By appreciating the strengths and limitations of each approach, insurance professionals can better navigate the evolving analytical landscape, selecting the right tools for specific applications while maintaining the rigor and responsibility that the industry demands. For most carriers today, this means a blend of GLMs for regulatory transparency and gradient boosting for enhanced prediction, with ongoing monitoring of deep learning research for future applications.
References
Bengio, Y., Courville, A., & Vincent, P. (2013). Representation learning: A review and new perspectives. IEEE Transactions on Pattern Analysis and Machine Intelligence, 35(8), 1798-1828.

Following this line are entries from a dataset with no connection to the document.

import Mathlib
import HarnessLib
import HarnessLib.Audit
import Summits.AtomisticToContinuum.Statement
import Literature.MathematicalPhysics.QuantumLattice.XYOrder
import HarnessLib.Audit.Status.Attr
omit [MeasurableSpace C(ℝ≥0, ℝ)] [BorelSpace C(ℝ≥0, ℝ)] in
/-- **Covariance algebra of the rotation**: for square integrable `A, B, C, D` with
`Cov(A, D) = Cov(B, C) = 0` and signs `σ, τ`,
`Cov((A + σB)/2, (C + τD)/2) = (Cov(A, C) + στ Cov(B, D))/4`. [folklore] -/
theorem covariance_rot {Ω : Type*} [MeasurableSpace Ω] {μ : Measure Ω} [IsProbabilityMeasure μ]
    {A B C D : Ω → ℝ} (hA : MemLp A 2 μ) (hB : MemLp B 2 μ) (hC : MemLp C 2 μ) (hD : MemLp D 2 μ)
    (hAD : cov[A, D; μ] = 0) (hBC : cov[B, C; μ] = 0) (σ τ : ℝ) :
    cov[fun ω ↦ (A ω + σ * B ω) / 2, fun ω ↦ (C ω + τ * D ω) / 2; μ] =
      (cov[A, C; μ] + σ * τ * cov[B, D; μ]) / 4 := by
  have hσB : MemLp (fun ω ↦ σ * B ω) 2 μ := hB.const_mul σ
  have hτD : MemLp (fun ω ↦ τ * D ω) 2 μ := hD.const_mul τ
  have h1 : (fun ω ↦ (A ω + σ * B ω) / 2) = fun ω ↦ (1 / 2) * (A + fun ω ↦ σ * B ω) ω := by
    funext ω; simp only [Pi.add_apply]; ring
  have h2 : (fun ω ↦ (C ω + τ * D ω) / 2) = fun ω ↦ (1 / 2) * (C + fun ω ↦ τ * D ω) ω := by
    funext ω; simp only [Pi.add_apply]; ring
  have hBD : cov[fun ω ↦ σ * B ω, fun ω ↦ τ * D ω; μ] = σ * τ * cov[B, D; μ] := by
    rw [covariance_const_mul_left, covariance_const_mul_right]; ring
  have hAD' : cov[A, fun ω ↦ τ * D ω; μ] = 0 := by rw [covariance_const_mul_right, hAD, mul_zero]
  have hBC' : cov[fun ω ↦ σ * B ω, C; μ] = 0 := by rw [covariance_const_mul_left, hBC, mul_zero]
  rw [h1, h2, covariance_const_mul_left, covariance_const_mul_right,
    covariance_add_left hA hσB (hC.add hτD), covariance_add_right hA hC hτD,
    covariance_add_right hσB hC hτD, hBD, hAD', hBC']
  ring

omit [MeasurableSpace C(ℝ≥0, ℝ)] [BorelSpace C(ℝ≥0, ℝ)] in
/-- `min (2s) (2t) = 2 min s t`, read in `ℝ`. [folklore] -/
theorem coe_min_two_mul (s t : ℝ≥0) : (((min (2 * s) (2 * t) : ℝ≥0)) : ℝ) = 2 * ((min s t : ℝ≥0) : ℝ) := by
  push_cast
  rcases le_total (s : ℝ) t with h | h
  · rw [min_eq_left h, min_eq_left (by linarith)]
  · rw [min_eq_right h, min_eq_right (by linarith)]

/-- `Cov(U_s, U_t) = s ∧ t`. [folklore] -/
theorem covariance_rotU (s t : ℝ≥0) :
    cov[fun (ω : C(ℝ≥0, ℝ) × C(ℝ≥0, ℝ)) ↦ (ω.1 (2 * s) + ω.2 (2 * s)) / 2,
      fun ω ↦ (ω.1 (2 * t) + ω.2 (2 * t)) / 2; wienerLawC.prod wienerLawC] = ((min s t : ℝ≥0) : ℝ) := by
  have h := covariance_rot (μ := wienerLawC.prod wienerLawC) (memLp_two_fst (2 * s))
    (memLp_two_snd (2 * s)) (memLp_two_fst (2 * t)) (memLp_two_snd (2 * t))
    (covariance_fst_snd (2 * s) (2 * t)) (by rw [covariance_comm]; exact covariance_fst_snd _ _) 1 1
  simp only [one_mul] at h
  rw [h, covariance_fst_fst, covariance_snd_snd, coe_min_two_mul]
  ring

/-- `Cov(V_s, V_t) = s ∧ t`. [folklore] -/
theorem covariance_rotV (s t : ℝ≥0) :
    cov[fun (ω : C(ℝ≥0, ℝ) × C(ℝ≥0, ℝ)) ↦ (ω.1 (2 * s) - ω.2 (2 * s)) / 2,
      fun ω ↦ (ω.1 (2 * t) - ω.2 (2 * t)) / 2; wienerLawC.prod wienerLawC] = ((min s t : ℝ≥0) : ℝ) := by
  have h := covariance_rot (μ := wienerLawC.prod wienerLawC) (memLp_two_fst (2 * s))
    (memLp_two_snd (2 * s)) (memLp_two_fst (2 * t)) (memLp_two_snd (2 * t))
    (covariance_fst_snd (2 * s) (2 * t)) (by rw [covariance_comm]; exact covariance_fst_snd _ _)
    (-1) (-1)
  have h1 : (fun (ω : C(ℝ≥0, ℝ) × C(ℝ≥0, ℝ)) ↦ (ω.1 (2 * s) - ω.2 (2 * s)) / 2) =
      fun ω ↦ (ω.1 (2 * s) + (-1) * ω.2 (2 * s)) / 2 := by funext ω; ring
  have h2 : (fun (ω : C(ℝ≥0, ℝ) × C(ℝ≥0, ℝ)) ↦ (ω.1 (2 * t) - ω.2 (2 * t)) / 2) =
      fun ω ↦ (ω.1 (2 * t) + (-1) * ω.2 (2 * t)) / 2 := by funext ω; ring
  rw [h1, h2, h, covariance_fst_fst, covariance_snd_snd, coe_min_two_mul]
  ring

/-- `Cov(U_s, V_t) = 0`. [folklore] -/
theorem covariance_rotU_rotV (s t : ℝ≥0) :
    cov[fun (ω : C(ℝ≥0, ℝ) × C(ℝ≥0, ℝ)) ↦ (ω.1 (2 * s) + ω.2 (2 * s)) / 2,
      fun ω ↦ (ω.1 (2 * t) - ω.2 (2 * t)) / 2; wienerLawC.prod wienerLawC] = 0 := by
  have h := covariance_rot (μ := wienerLawC.prod wienerLawC) (memLp_two_fst (2 * s))
    (memLp_two_snd (2 * s)) (memLp_two_fst (2 * t)) (memLp_two_snd (2 * t))
    (covariance_fst_snd (2 * s) (2 * t)) (by rw [covariance_comm]; exact covariance_fst_snd _ _)
    1 (-1)
  have h2 : (fun (ω : C(ℝ≥0, ℝ) × C(ℝ≥0, ℝ)) ↦ (ω.1 (2 * t) - ω.2 (2 * t)) / 2) =
      fun ω ↦ (ω.1 (2 * t) + (-1) * ω.2 (2 * t)) / 2 := by funext ω; ring
  simp only [one_mul] at h
  rw [h2, h, covariance_fst_fst, covariance_snd_snd, coe_min_two_mul]
  ring

/-- `U` is centred. [folklore] -/
theorem integral_rotU (t : ℝ≥0) :
    ∫ ω, (ω.1 (2 * t) + ω.2 (2 * t)) / 2 ∂(wienerLawC.prod wienerLawC : Measure (C(ℝ≥0, ℝ) × C(ℝ≥0, ℝ))) = 0 := by
  rw [integral_div, integral_add ((memLp_two_fst _).integrable one_le_two)
    ((memLp_two_snd _).integrable one_le_two)]
  have h1 := isPreBrownianReal_fst.integral_eval (2 * t)
  have h2 := isPreBrownianReal_snd.integral_eval (2 * t)
  rw [h1, h2]
  norm_num

/-- `V` is centred. [folklore] -/
theorem integral_rotV (t : ℝ≥0) :
    ∫ ω, (ω.1 (2 * t) - ω.2 (2 * t)) / 2 ∂(wienerLawC.prod wienerLawC : Measure (C(ℝ≥0, ℝ) × C(ℝ≥0, ℝ))) = 0 := by
  rw [integral_div, integral_sub ((memLp_two_fst _).integrable one_le_two)
    ((memLp_two_snd _).integrable one_le_two)]
  have h1 := isPreBrownianReal_fst.integral_eval (2 * t)
  have h2 := isPreBrownianReal_snd.integral_eval (2 * t)
  rw [h1, h2]
  norm_num

/-- **`U(t) = (p¹(2t) + p²(2t))/2` is a pre-Brownian motion** under the product Wiener law
(centred Gaussian process with covariance `s ∧ t`). Le Gall (2016), Exercise 2.26 (rotations);
Prop. 2.5 (scaling). [cite: Legall2016, Prop. 2.5] -/
theorem isPreBrownianReal_rotU :
    IsPreBrownianReal (fun t (ω : C(ℝ≥0, ℝ) × C(ℝ≥0, ℝ)) ↦ (ω.1 (2 * t) + ω.2 (2 * t)) / 2)
      (wienerLawC.prod wienerLawC) := by
  have hG : IsGaussianProcess (fun t (ω : C(ℝ≥0, ℝ) × C(ℝ≥0, ℝ)) ↦ (ω.1 (2 * t) + ω.2 (2 * t)) / 2)
      (wienerLawC.prod wienerLawC) := by
    have := isGaussianProcess_sumElim_rot.comp_right Sum.inl
    rwa [Sum.elim_comp_inl] at this
  refine hG.isPreBrownianReal_of_covariance (fun t ↦ integral_rotU t) (fun s t hst ↦ ?_)
  rw [covariance_rotU, min_eq_left hst]

/-- **`V(t) = (p¹(2t) - p²(2t))/2` is a pre-Brownian motion** under the product Wiener law.
[cite: Legall2016, Prop. 2.5] -/
theorem isPreBrownianReal_rotV :
    IsPreBrownianReal (fun t (ω : C(ℝ≥0, ℝ) × C(ℝ≥0, ℝ)) ↦ (ω.1 (2 * t) - ω.2 (2 * t)) / 2)
      (wienerLawC.prod wienerLawC) := by
  have hG : IsGaussianProcess (fun t (ω : C(ℝ≥0, ℝ) × C(ℝ≥0, ℝ)) ↦ (ω.1 (2 * t) - ω.2 (2 * t)) / 2)
      (wienerLawC.prod wienerLawC) := by
    have := isGaussianProcess_sumElim_rot.comp_right Sum.inr
    rwa [Sum.elim_comp_inr] at this
  refine hG.isPreBrownianReal_of_covariance (fun t ↦ integral_rotV t) (fun s t hst ↦ ?_)
  rw [covariance_rotV, min_eq_left hst]

/-- **`U` and `V` are independent** (jointly Gaussian with zero cross covariance), as raw-path
valued random variables. [cite: Legall2016, Exercise 2.26] -/
theorem indepFun_rotU_rotV :
    IndepFun (fun (ω : C(ℝ≥0, ℝ) × C(ℝ≥0, ℝ)) (s : ℝ≥0) ↦ (ω.1 (2 * s) + ω.2 (2 * s)) / 2)
      (fun ω (t : ℝ≥0) ↦ (ω.1 (2 * t) - ω.2 (2 * t)) / 2) (wienerLawC.prod wienerLawC) :=
  isGaussianProcess_sumElim_rot.indepFun_of_covariance_eq_zero
    (fun s ↦ (measurable_rotU s).aemeasurable) (fun t ↦ (measurable_rotV t).aemeasurable)
    fun s t ↦ covariance_rotU_rotV s t

/-! ### The rotated pair as a pair of Wiener paths -/

omit [MeasurableSpace C(ℝ≥0, ℝ)] [BorelSpace C(ℝ≥0, ℝ)] in
/-- Paths of `U` are continuous. [folklore] -/
theorem continuous_rotU (ω : C(ℝ≥0, ℝ) × C(ℝ≥0, ℝ)) :
    Continuous fun t : ℝ≥0 ↦ (ω.1 (2 * t) + ω.2 (2 * t)) / 2 :=
  ((ω.1.continuous.comp (continuous_const.mul continuous_id)).add
    (ω.2.continuous.comp (continuous_const.mul continuous_id))).div_const 2

omit [MeasurableSpace C(ℝ≥0, ℝ)] [BorelSpace C(ℝ≥0, ℝ)] in
/-- Paths of `V` are continuous. [folklore] -/
theorem continuous_rotV (ω : C(ℝ≥0, ℝ) × C(ℝ≥0, ℝ)) :
    Continuous fun t : ℝ≥0 ↦ (ω.1 (2 * t) - ω.2 (2 * t)) / 2 :=
  ((ω.1.continuous.comp (continuous_const.mul continuous_id)).sub
    (ω.2.continuous.comp (continuous_const.mul continuous_id))).div_const 2

/-- **The path law of `U` is the Wiener law.** [cite: Legall2016, Prop. 2.5] -/
theorem map_toPathC_rotU :
    (wienerLawC.prod wienerLawC).map
      (toPathC (fun t (ω : C(ℝ≥0, ℝ) × C(ℝ≥0, ℝ)) ↦ (ω.1 (2 * t) + ω.2 (2 * t)) / 2) continuous_rotU) =
      wienerLawC := by
  have hid : IdentDistrib (fun (ω : C(ℝ≥0, ℝ) × C(ℝ≥0, ℝ)) (t : ℝ≥0) ↦ (ω.1 (2 * t) + ω.2 (2 * t)) / 2)
      (fun ω t ↦ Process.brownian t ω) (wienerLawC.prod wienerLawC) Process.preWienerMeasure :=
    ⟨(measurable_pi_lambda _ measurable_rotU).aemeasurable,
      (measurable_pi_lambda _ Process.measurable_brownian).aemeasurable,
      isPreBrownianReal_rotU.map_path_eq isPreBrownianReal_brownian measurable_rotU
        Process.measurable_brownian⟩
  exact (identDistrib_toPathC continuous_rotU Process.continuous_brownian measurable_rotU
    Process.measurable_brownian hid).map_eq

/-- **The path law of `V` is the Wiener law.** [cite: Legall2016, Prop. 2.5] -/
theorem map_toPathC_rotV :
    (wienerLawC.prod wienerLawC).map
      (toPathC (fun t (ω : C(ℝ≥0, ℝ) × C(ℝ≥0, ℝ)) ↦ (ω.1 (2 * t) - ω.2 (2 * t)) / 2) continuous_rotV) =
      wienerLawC := by
  have hid : IdentDistrib (fun (ω : C(ℝ≥0, ℝ) × C(ℝ≥0, ℝ)) (t : ℝ≥0) ↦ (ω.1 (2 * t) - ω.2 (2 * t)) / 2)
      (fun ω t ↦ Process.brownian t ω) (wienerLawC.prod wienerLawC) Process.preWienerMeasure :=
    ⟨(measurable_pi_lambda _ measurable_rotV).aemeasurable,
      (measurable_pi_lambda _ Process.measurable_brownian).aemeasurable,
      isPreBrownianReal_rotV.map_path_eq isPreBrownianReal_brownian measurable_rotV
        Process.measurable_brownian⟩
  exact (identDistrib_toPathC continuous_rotV Process.continuous_brownian measurable_rotV
    Process.measurable_brownian hid).map_eq

/-- **The path lifts of `U` and `V` are independent.** [cite: Legall2016, Exercise 2.26] -/
theorem indepFun_toPathC_rotU_rotV :
    IndepFun (toPathC (fun t (ω : C(ℝ≥0, ℝ) × C(ℝ≥0, ℝ)) ↦ (ω.1 (2 * t) + ω.2 (2 * t)) / 2) continuous_rotU)
      (toPathC (fun t (ω : C(ℝ≥0, ℝ) × C(ℝ≥0, ℝ)) ↦ (ω.1 (2 * t) - ω.2 (2 * t)) / 2) continuous_rotV)
      (wienerLawC.prod wienerLawC) := by
  have h := indepFun_rotU_rotV
  rw [IndepFun_iff_Indep] at h ⊢
  rwa [comap_toPathC_eq, comap_toPathC_eq]

/-- **Rotation invariance of the planar Wiener law (45° rotation with time doubling).** Under
`wienerLawC ⊗ wienerLawC` the pair of paths `(U, V) = (t ↦ (p¹(2t) + p²(2t))/2,
t ↦ (p¹(2t) - p²(2t))/2)` has law `wienerLawC ⊗ wienerLawC`: "`t ↦ W(2t)` is a standard
planar Brownian motion" for `W = ((p¹ + p²)/2, (p¹ - p²)/2)`, the normalisation of Lawler
(1996), Lemma 3.1. [cite: Legall2016, Exercise 2.26] -/
theorem map_rotate_eq_prod_wienerLawC :
    (wienerLawC.prod wienerLawC).map (fun ω : C(ℝ≥0, ℝ) × C(ℝ≥0, ℝ) ↦
      (toPathC (fun t (ω : C(ℝ≥0, ℝ) × C(ℝ≥0, ℝ)) ↦ (ω.1 (2 * t) + ω.2 (2 * t)) / 2) continuous_rotU ω,
       toPathC (fun t (ω : C(ℝ≥0, ℝ) × C(ℝ≥0, ℝ)) ↦ (ω.1 (2 * t) - ω.2 (2 * t)) / 2) continuous_rotV ω)) =
      wienerLawC.prod wienerLawC := by
  have hU := measurable_toPathC continuous_rotU measurable_rotU
  have hV := measurable_toPathC continuous_rotV measurable_rotV
  rw [(indepFun_iff_map_prod_eq_prod_map_map hU.aemeasurable hV.aemeasurable).1
    indepFun_toPathC_rotU_rotV, map_toPathC_rotU, map_toPathC_rotV]

/-- **The rotation is measure preserving** on `(C([0,∞), ℝ)², wienerLawC ⊗ wienerLawC)`.
[cite: Legall2016, Exercise 2.26] -/
theorem measurePreserving_rotate :
    MeasurePreserving (fun ω : C(ℝ≥0, ℝ) × C(ℝ≥0, ℝ) ↦
      (toPathC (fun t (ω : C(ℝ≥0, ℝ) × C(ℝ≥0, ℝ)) ↦ (ω.1 (2 * t) + ω.2 (2 * t)) / 2) continuous_rotU ω,
       toPathC (fun t (ω : C(ℝ≥0, ℝ) × C(ℝ≥0, ℝ)) ↦ (ω.1 (2 * t) - ω.2 (2 * t)) / 2) continuous_rotV ω))
      (wienerLawC.prod wienerLawC) (wienerLawC.prod wienerLawC) :=
  ⟨(measurable_toPathC continuous_rotU measurable_rotU).prodMk
    (measurable_toPathC continuous_rotV measurable_rotV), map_rotate_eq_prod_wienerLawC⟩

end Rotation

end Literature.Probability.RandomPlanarGeometry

Breiman, L. (2001). Statistical modeling: the two cultures. Statistical Science, 16(3), 199-231. https://doi.org/10.1214/ss/1009213726
Gao, G., & Wüthrich, M. V. (2019). Feature extraction from telematics car driving heatmaps. European Actuarial Journal, 9(1), 49-65.
Goodfellow, I., Bengio, Y., & Courville, A. (2016). Deep Learning. MIT Press.
Guo, C., & Berkhahn, F. (2016). Entity embeddings of categorical variables. arXiv preprint arXiv:1604.06737.
Mullainathan, S., & Spiess, J. (2017). Machine learning: an applied econometric approach. Journal of Economic Perspectives, 31(2), 87-106.
Nelder, J. A., & Wedderburn, R. W. M. (1972). Generalized Linear Models. Journal of the Royal Statistical Society A, 135(3), 370-384.
Richman, R. (2020). AI in actuarial science – a review of recent advances – part 1. Annals of Actuarial Science, 1-23.
Richman, R., & Wüthrich, M. V. (2019). A neural network extension of the Lee-Carter model to multiple populations. Annals of Actuarial Science, 13(2), 268-281.
Richman, R., Scognamiglio, S., & Wüthrich, M. V. (2025). The credibility transformer. European Actuarial Journal. https://doi.org/10.1007/s13385-025-00413-y
Shmueli, G. (2010). To explain or to predict? Statistical Science, 25(3), 289-310. https://doi.org/10.1214/10-STS330
Vaswani, A., Shazeer, N., Parmar, N., Uszkoreit, J., Jones, L., Gomez, A. N., Kaiser, L., & Polosukhin, I. (2017). Attention is all you need. Advances in neural information processing systems, 30.